Hi ,
I have been using ray.util.sgd.data.Dataset with pytorch . The sole purpose of this API is to ingest huge data into ray and train it.
In my case when trying to train the data .It displays
{‘num_samples’: 351, ‘epoch’: 1.0, ‘batch_count’: 1.0, ‘train_loss’: 1.201025366783142, ‘last_train_loss’: 1.201025366783142}
{‘num_samples’: 0, ‘epoch’: 2.0, ‘batch_count’: 0.0}
{‘num_samples’: 0, ‘epoch’: 3.0, ‘batch_count’: 0.0}
All the samples are loaded into the first epoch always.
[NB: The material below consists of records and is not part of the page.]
import Summits.QuantumFields.YangMills.Theorems.BalabanUVNodesN19SingleModeLogFree
import Summits.QuantumFields.YangMills.Theorems.BalabanUVNodesN19OscillatingLinksMultiscale

/-!
# YM-DAG node N19 (= NE7 proper) — THE LOG-FREE WIENER CLASS: links whose DERIVATIVE has an absolutely summable Fourier series cost
# `≤ 80·d·‖h′‖_A∕t` on the cube (linearity over the log-free single mode); the «logarithmic» Dirichlet profiles cost `≤ 80·d∕t`

Cell `pub-ymgap`, HUMAN RULING D-0062 (Track A) ∕ D-0149 (work-bound push), R141 (C) wider-strategy seat `pub-ymgap-dag-n19-e` (strategy
s3 = ALTERNATIVE CURRENCY), generation g34, module 9 (lineage module 184).  Route `Summits/QuantumFields/YangMills/Theses/BalabanUVNodes.lean`,
cluster item K3⁸ «SpineGivenEndpointR13SepCoPHV» (stmt-QuantumFields-27366); filed `--supports` that item `--as helper` (it proves no registered
stub).  COUNT-NEUTRAL: [folklore]∕[bookkeeping] over Mathlib and, BY NAME, module 140 `…N19SingleModeLogFree`
(`exists_mvPolynomial_near_cos_l1Norm_logFree`, `exists_mvPolynomial_near_sin_l1Norm_logFree`: `dist_∞(cos ∕ sin(ωS_d), Π_t) ≤ 80ωd∕t` for
`ωd·log₂²t ≤ t∕2048`) and module 120 `…N19OscillatingLinksMultiscale` (`l1Norm_mem_Icc`); no laws, no scheme object, no Theses import; NOT a discharge
claim.

WHY (desk `numerics/OPEN-PROBLEM.md`, g34 addendum).  After modules 176–183 the general Lipschitz row reads `d∕(π(9t+6)) ≤ E_d(t) ≤ 75000·d·log₂t∕t`,
and the last logarithm is intrinsic to the ladder method.  Is it real?  By LINEARITY over module 140's LOG-FREE single mode, a trigonometric link
`h = c + Σ_n(a_n cos ω_n· + b_n sin ω_n·)` costs `≤ (80d∕t)·Σ_n(|a_n| + |b_n|)ω_n = (80d∕t)·‖h′‖_A` (the Wiener norm of the DERIVATIVE) — NO logarithm —
as long as every frequency is in the log-free regime `ω_n d·log₂²t ≤ t∕2048`.  So a logarithm in `E_d(t)` can only come from links with
`‖h′‖_A ≫ ‖h′‖_∞`, i.e. from JUMPS of `h′` (the hinge `|s − d∕2|`: `‖h′_{≤N}‖_A ≍ log N`); many scales alone do not produce it: the «logarithmic»
Dirichlet profile `h_N(s) = (d∕(πN))Σ_{1≤n≤N} cos(πns∕d)∕n` (`1`-Lipschitz on `[0,d]`, `N` active scales, `‖h_N′‖_A = 1`) costs `≤ 80d∕t`.
CONTENT.  §1 ★★ `exists_mvPolynomial_near_trigSum_l1Norm_logFree` (the linearity bookkeeping, one budget `t` for all modes); §2 ★★
`exists_mvPolynomial_near_link_of_trigApprox_logFree` (links within `τ` of such a sum on `[0, d]`: `≤ τ + (80d∕t)Σ(|a_n| + |b_n|)ω_n`); §3 ★
`exists_mvPolynomial_near_logDirichlet_l1Norm` (the profile `h_N∘S_d` at `≤ 80d∕t` whenever `πN·log₂²t ≤ t∕2048`).

HONEST FRAMING (binding).  Elementary and [folklore]; ONE-SIDED; constants astronomical; NO consumer in the DAG today (the seat's own currency map,
degree model); nothing of Bałaban's instantiated; NE7 NOT PRINTED, NOT proved; N19 NOT discharged; count-neutral.  One finite `T⁴` programme at
fixed `ε`; nothing continuum ∕ `ℝ⁴` ∕ OS ∕ mass-gap ∕ Clay.  0 `def` ∕ 0 `sorry`.
-/

noncomputable section

open Finset
open scoped Real

namespace Summit.QuantumFields.YangMills.Theorems.BalabanUVNodesN19WienerClassLogFree

open Summit.QuantumFields.YangMills.Theorems.BalabanUVNodesN19SingleModeLogFree
  (exists_mvPolynomial_near_cos_l1Norm_logFree exists_mvPolynomial_near_sin_l1Norm_logFree)
open Summit.QuantumFields.YangMills.Theorems.BalabanUVNodesN19OscillatingLinksMultiscale (l1Norm_mem_Icc)

variable {ι : Type*} [Fintype ι]

/-! ## §1 ★★ Trigonometric links by linearity over the log-free single mode [folklore] -/

/-- ★★ **TRIGONOMETRIC LINKS OF THE ℓ¹-NORM, LOG-FREE.**  For `t ≥ 512`, frequencies `0 ≤ ω_n ≤ Ω` (`n < N`) with `Ωd·(log₂t)² ≤ t∕2048`
(`d = |ι|`) and coefficients `a_n, b_n, c` there is `P : MvPolynomial ι ℝ` of total degree `≤ t` with
`|c + Σ_{n<N}(a_n cos(ω_nS(x)) + b_n sin(ω_nS(x))) − P(x)| ≤ (80d∕t)·Σ_{n<N}(|a_n| + |b_n|)ω_n` on `[−1,1]^ι` (`S(x) = Σ_i|x_i|`): module 140's cos ∕ sin
faces mode by mode (each at `80ω_n d∕t`, degree `≤ t`), summed.  The right-hand side is `(80d∕t)·‖h′‖_A` for `h = c + Σ(a_n cos ω_n· + b_n sin ω_n·)` —
NO logarithm. [folklore] -/
theorem exists_mvPolynomial_near_trigSum_l1Norm_logFree {t : ℕ} (ht : 512 ≤ t) (c : ℝ) (a b ω : ℕ → ℝ) (N : ℕ) {Ω : ℝ}
    (hω0 : ∀ n, 0 ≤ ω n) (hωΩ : ∀ n, n < N → ω n ≤ Ω) (hreg : Ω * Fintype.card ι * Real.logb 2 t ^ 2 ≤ t / 2048) :
    ∃ P : MvPolynomial ι ℝ, P.totalDegree ≤ t ∧
      ∀ x : ι → ℝ, (∀ i, x i ∈ Set.Icc (-1 : ℝ) 1) →
        |(c + ∑ n ∈ range N, (a n * Real.cos (ω n * ∑ i, |x i|) + b n * Real.sin (ω n * ∑ i, |x i|))) -
            MvPolynomial.eval x P| ≤
          80 * Fintype.card ι / t * ∑ n ∈ range N, (|a n| + |b n|) * ω n := by
  classical
  set d : ℝ := (Fintype.card ι : ℝ) with hd
  have hd0 : 0 ≤ d := Nat.cast_nonneg _
  have ht0 : (0 : ℝ) < t := by exact_mod_cast (show 0 < t by omega)
  -- every listed frequency is in the log-free regime
  have hregn : ∀ n, n < N → ω n * Fintype.card ι * Real.logb 2 t ^ 2 ≤ t / 2048 := by
    intro n hn
    have h1 : ω n * d * Real.logb 2 t ^ 2 ≤ Ω * d * Real.logb 2 t ^ 2 :=
      mul_le_mul_of_nonneg_right (mul_le_mul_of_nonneg_right (hωΩ n hn) hd0) (sq_nonneg _)
    rw [← hd]; exact h1.trans hreg
  -- mode-wise polynomials (junk outside `n < N`)
  have hPc : ∀ n, ∃ P : MvPolynomial ι ℝ, n < N → P.totalDegree ≤ t ∧
      ∀ x : ι → ℝ, (∀ i, x i ∈ Set.Icc (-1 : ℝ) 1) →
        |Real.cos (ω n * ∑ i, |x i|) - MvPolynomial.eval x P| ≤ 80 * (ω n * Fintype.card ι) / t := by
    intro n
    by_cases hn : n < N
    · obtain ⟨P, hP, herr⟩ := exists_mvPolynomial_near_cos_l1Norm_logFree (ι := ι) ht (hω0 n) (hregn n hn)
      exact ⟨P, fun _ => ⟨hP, herr⟩⟩
    · exact ⟨0, fun h => absurd h hn⟩
  have hPs : ∀ n, ∃ P : MvPolynomial ι ℝ, n < N → P.totalDegree ≤ t ∧
      ∀ x : ι → ℝ, (∀ i, x i ∈ Set.Icc (-1 : ℝ) 1) →
        |Real.sin (ω n * ∑ i, |x i|) - MvPolynomial.eval x P| ≤ 80 * (ω n * Fintype.card ι) / t := by
    intro n
    by_cases hn : n < N
    · obtain ⟨P, hP, herr⟩ := exists_mvPolynomial_near_sin_l1Norm_logFree (ι := ι) ht (hω0 n) (hregn n hn)
      exact ⟨P, fun _ => ⟨hP, herr⟩⟩
    · exact ⟨0, fun h => absurd h hn⟩
  choose Pc hPc' using hPc
  choose Ps hPs' using hPs
  refine ⟨MvPolynomial.C c + ∑ n ∈ range N, (MvPolynomial.C (a n) * Pc n + MvPolynomial.C (b n) * Ps n), ?_, ?_⟩
  · refine (MvPolynomial.totalDegree_add _ _).trans (max_le ?_ ?_)
    · rw [MvPolynomial.totalDegree_C]; exact Nat.zero_le _
    · refine MvPolynomial.totalDegree_finsetSum_le fun n hn => ?_
      have hn' : n < N := mem_range.1 hn
      refine (MvPolynomial.totalDegree_add _ _).trans (max_le ?_ ?_)
      · calc (MvPolynomial.C (a n) * Pc n).totalDegree ≤ (MvPolynomial.C (a n) : MvPolynomial ι ℝ).totalDegree + (Pc n).totalDegree :=
            MvPolynomial.totalDegree_mul _ _
          _ ≤ 0 + t := by rw [MvPolynomial.totalDegree_C]; exact add_le_add le_rfl (hPc' n hn').1
          _ = t := zero_add _
      · calc (MvPolynomial.C (b n) * Ps n).totalDegree ≤ (MvPolynomial.C (b n) : MvPolynomial ι ℝ).totalDegree + (Ps n).totalDegree :=
            MvPolynomial.totalDegree_mul _ _
          _ ≤ 0 + t := by rw [MvPolynomial.totalDegree_C]; exact add_le_add le_rfl (hPs' n hn').1
          _ = t := zero_add _
  · intro x hx
    have hev : MvPolynomial.eval x (MvPolynomial.C c + ∑ n ∈ range N, (MvPolynomial.C (a n) * Pc n + MvPolynomial.C (b n) * Ps n)) =
        c + ∑ n ∈ range N, (a n * MvPolynomial.eval x (Pc n) + b n * MvPolynomial.eval x (Ps n)) := by
      rw [map_add, MvPolynomial.eval_C, map_sum]
      refine congrArg _ (Finset.sum_congr rfl fun n _ => ?_)
      rw [map_add, map_mul, map_mul, MvPolynomial.eval_C, MvPolynomial.eval_C]
    rw [hev, add_sub_add_left_eq_sub, ← Finset.sum_sub_distrib, Finset.mul_sum]
    refine (abs_sum_le_sum_abs _ _).trans (Finset.sum_le_sum fun n hn => ?_)
    have hn' : n < N := mem_range.1 hn
    have e : a n * Real.cos (ω n * ∑ i, |x i|) + b n * Real.sin (ω n * ∑ i, |x i|) -
        (a n * MvPolynomial.eval x (Pc n) + b n * MvPolynomial.eval x (Ps n)) =
        a n * (Real.cos (ω n * ∑ i, |x i|) - MvPolynomial.eval x (Pc n)) +
          b n * (Real.sin (ω n * ∑ i, |x i|) - MvPolynomial.eval x (Ps n)) := by ring
    rw [e]
    calc |a n * (Real.cos (ω n * ∑ i, |x i|) - MvPolynomial.eval x (Pc n)) +
          b n * (Real.sin (ω n * ∑ i, |x i|) - MvPolynomial.eval x (Ps n))|
        ≤ |a n * (Real.cos (ω n * ∑ i, |x i|) - MvPolynomial.eval x (Pc n))| +
          |b n * (Real.sin (ω n * ∑ i, |x i|) - MvPolynomial.eval x (Ps n))| := abs_add_le _ _
      _ ≤ |a n| * (80 * (ω n * Fintype.card ι) / t) + |b n| * (80 * (ω n * Fintype.card ι) / t) := by
          rw [abs_mul, abs_mul]
          exact add_le_add (mul_le_mul_of_nonneg_left ((hPc' n hn').2 x hx) (abs_nonneg _))
            (mul_le_mul_of_nonneg_left ((hPs' n hn').2 x hx) (abs_nonneg _))
      _ = 80 * Fintype.card ι / t * ((|a n| + |b n|) * ω n) := by ring

/-! ## §2 ★★ Links with a trigonometric approximation, log-free [folklore] -/

/-- ★★ **THE LOG-FREE WIENER CLASS.**  If `|h(s) − (c + Σ_{n<N}(a_n cos(ω_ns) + b_n sin(ω_ns)))| ≤ τ` for `s ∈ [0, d]` with `0 ≤ ω_n ≤ Ω`
(`n < N`), `Ωd·(log₂t)² ≤ t∕2048`, `t ≥ 512`, then there is `P : MvPolynomial ι ℝ` of total degree `≤ t` with
`|h(Σ_i|x_i|) − P(x)| ≤ τ + (80d∕t)·Σ_{n<N}(|a_n| + |b_n|)ω_n` on `[−1,1]^ι`.  READING: a link whose DERIVATIVE has an absolutely summable Fourier
series, `‖h′‖_A := Σ_n(|a_n| + |b_n|)ω_n < ∞`, costs `≤ 80·d·‖h′‖_A∕t` plus the truncation error — NO logarithm; the `log t` of the general row
(module 176) can only come from `‖h′_{≤N}‖_A ≫ ‖h′‖_∞`, i.e. from jumps of `h′`. [folklore] -/
theorem exists_mvPolynomial_near_link_of_trigApprox_logFree {t : ℕ} (ht : 512 ≤ t) {h : ℝ → ℝ} (c : ℝ) (a b ω : ℕ → ℝ) (N : ℕ)
    {Ω τ : ℝ} (hω0 : ∀ n, 0 ≤ ω n) (hωΩ : ∀ n, n < N → ω n ≤ Ω) (hreg : Ω * Fintype.card ι * Real.logb 2 t ^ 2 ≤ t / 2048)
    (happrox : ∀ s : ℝ, 0 ≤ s → s ≤ Fintype.card ι →
      |h s - (c + ∑ n ∈ range N, (a n * Real.cos (ω n * s) + b n * Real.sin (ω n * s)))| ≤ τ) :
    ∃ P : MvPolynomial ι ℝ, P.totalDegree ≤ t ∧
      ∀ x : ι → ℝ, (∀ i, x i ∈ Set.Icc (-1 : ℝ) 1) →
        |h (∑ i, |x i|) - MvPolynomial.eval x P| ≤ τ + 80 * Fintype.card ι / t * ∑ n ∈ range N, (|a n| + |b n|) * ω n := by
  obtain ⟨P, hdeg, herr⟩ := exists_mvPolynomial_near_trigSum_l1Norm_logFree (ι := ι) ht c a b ω N hω0 hωΩ hreg
  refine ⟨P, hdeg, fun x hx => ?_⟩
  have hS := l1Norm_mem_Icc x hx
  exact (abs_sub_le _ _ _).trans (add_le_add (happrox _ hS.1 hS.2) (herr x hx))

/-! ## §3 ★ The logarithmic Dirichlet profiles are log-free [folklore] -/

/-- ★ **MANY SCALES, NO LOGARITHM.**  The «logarithmic» Dirichlet profile `h_N(s) = (d∕(πN))·Σ_{n<N} cos(π(n+1)s∕d)∕(n+1)` (`1`-Lipschitz on `ℝ`:
`|h_N′| ≤ (d∕(πN))Σ_{n<N}(π(n+1)∕d)∕(n+1) = 1`; `N` active dyadic-and-finer scales; `‖h_N′‖_A = 1`) satisfies, for `t ≥ 512` and
`πN·(log₂t)² ≤ t∕2048` (finite nonempty `ι`, `d = |ι|`): there is `P` of total degree `≤ t` with `|h_N(Σ_i|x_i|) − P(x)| ≤ 80·d∕t` on `[−1,1]^ι`
(§1 with `a_n = d∕(πN(n+1))`, `ω_n = π(n+1)∕d`, `Σ_n a_nω_n = 1`). [folklore] -/
theorem exists_mvPolynomial_near_logDirichlet_l1Norm [Nonempty ι] {t : ℕ} (ht : 512 ≤ t) {N : ℕ} (hN : 1 ≤ N)
    (hreg : π * N * Real.logb 2 t ^ 2 ≤ t / 2048) :
    ∃ P : MvPolynomial ι ℝ, P.totalDegree ≤ t ∧
      ∀ x : ι → ℝ, (∀ i, x i ∈ Set.Icc (-1 : ℝ) 1) →
        |(Fintype.card ι / (π * N) * ∑ n ∈ range N, Real.cos (π * (n + 1) / Fintype.card ι * ∑ i, |x i|) / (n + 1)) -
            MvPolynomial.eval x P| ≤ 80 * Fintype.card ι / t := by
  set d : ℝ := (Fintype.card ι : ℝ) with hd
  have hdpos : 0 < d := by rw [hd]; exact_mod_cast Fintype.card_pos
  have hNr : (0 : ℝ) < N := by exact_mod_cast hN
  have hπ := Real.pi_pos
  -- the data of §1
  set a : ℕ → ℝ := fun n => d / (π * N * (n + 1)) with ha
  set ω : ℕ → ℝ := fun n => π * (n + 1) / d with hω
  have hω0 : ∀ n, 0 ≤ ω n := fun n => by rw [hω]; positivity
  have hωΩ : ∀ n, n < N → ω n ≤ π * N / d := by
    intro n hn
    rw [hω]
    have h1 : (n : ℝ) + 1 ≤ N := by exact_mod_cast Nat.succ_le_of_lt hn
    exact div_le_div_of_nonneg_right (mul_le_mul_of_nonneg_left h1 hπ.le) hdpos.le
  have hreg' : π * N / d * Fintype.card ι * Real.logb 2 t ^ 2 ≤ t / 2048 := by
    rw [← hd, div_mul_cancel₀ _ hdpos.ne']; exact hreg
  obtain ⟨P, hdeg, herr⟩ := exists_mvPolynomial_near_trigSum_l1Norm_logFree (ι := ι) ht 0 a (fun _ => 0) ω N hω0 hωΩ hreg'
  refine ⟨P, hdeg, fun x hx => ?_⟩
  have h1 := herr x hx
  -- identify the sum
  have hsum : (0 : ℝ) + ∑ n ∈ range N, (a n * Real.cos (ω n * ∑ i, |x i|) + 0 * Real.sin (ω n * ∑ i, |x i|)) =
      d / (π * N) * ∑ n ∈ range N, Real.cos (π * (n + 1) / d * ∑ i, |x i|) / (n + 1) := by
    rw [zero_add, Finset.mul_sum]
    refine Finset.sum_congr rfl fun n _ => ?_
    rw [zero_mul, add_zero, ha, hω]
    have hn1 : (0 : ℝ) < n + 1 := by positivity
    field_simp
  -- the Wiener norm of the derivative is `1`
  have hmass : ∑ n ∈ range N, (|a n| + |(fun _ : ℕ => (0 : ℝ)) n|) * ω n = 1 := by
    have hterm : ∀ n ∈ range N, (|a n| + |(fun _ : ℕ => (0 : ℝ)) n|) * ω n = 1 / N := by
      intro n _
      have hn1 : (0 : ℝ) < n + 1 := by positivity
      rw [ha, hω, abs_zero, add_zero, abs_of_pos (by positivity)]
      field_simp
    rw [Finset.sum_congr rfl hterm, Finset.sum_const, card_range, nsmul_eq_mul]
    field_simp
  rw [hsum, hmass, mul_one, ← hd] at h1
  exact h1

end Summit.QuantumFields.YangMills.Theorems.BalabanUVNodesN19WienerClassLogFree

end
The other epochs are all empty.
My code snippet
MyTrainingOperator = TrainingOperator.from_creators(
model_creator= model_creator, optimizer_creator=optimizer_creator,
loss_creator= torch.nn.CrossEntropyLoss, scheduler_creator=scheduler_creator,
data_creator=None)
trainer = TorchTrainer(
training_operator_cls=MyTrainingOperator,
scheduler_step_freq="epoch",
config={"batch_size": 64}
)
# fetching values from database using Dataset.
db_dataset = fetch_values_from_database()
for i in range(500):
# Train for another epoch using the dataset
stats = trainer.train(dataset=db_dataset , num_steps=200)
print(stats)
I can share more details on the dataset. Thanks in advance.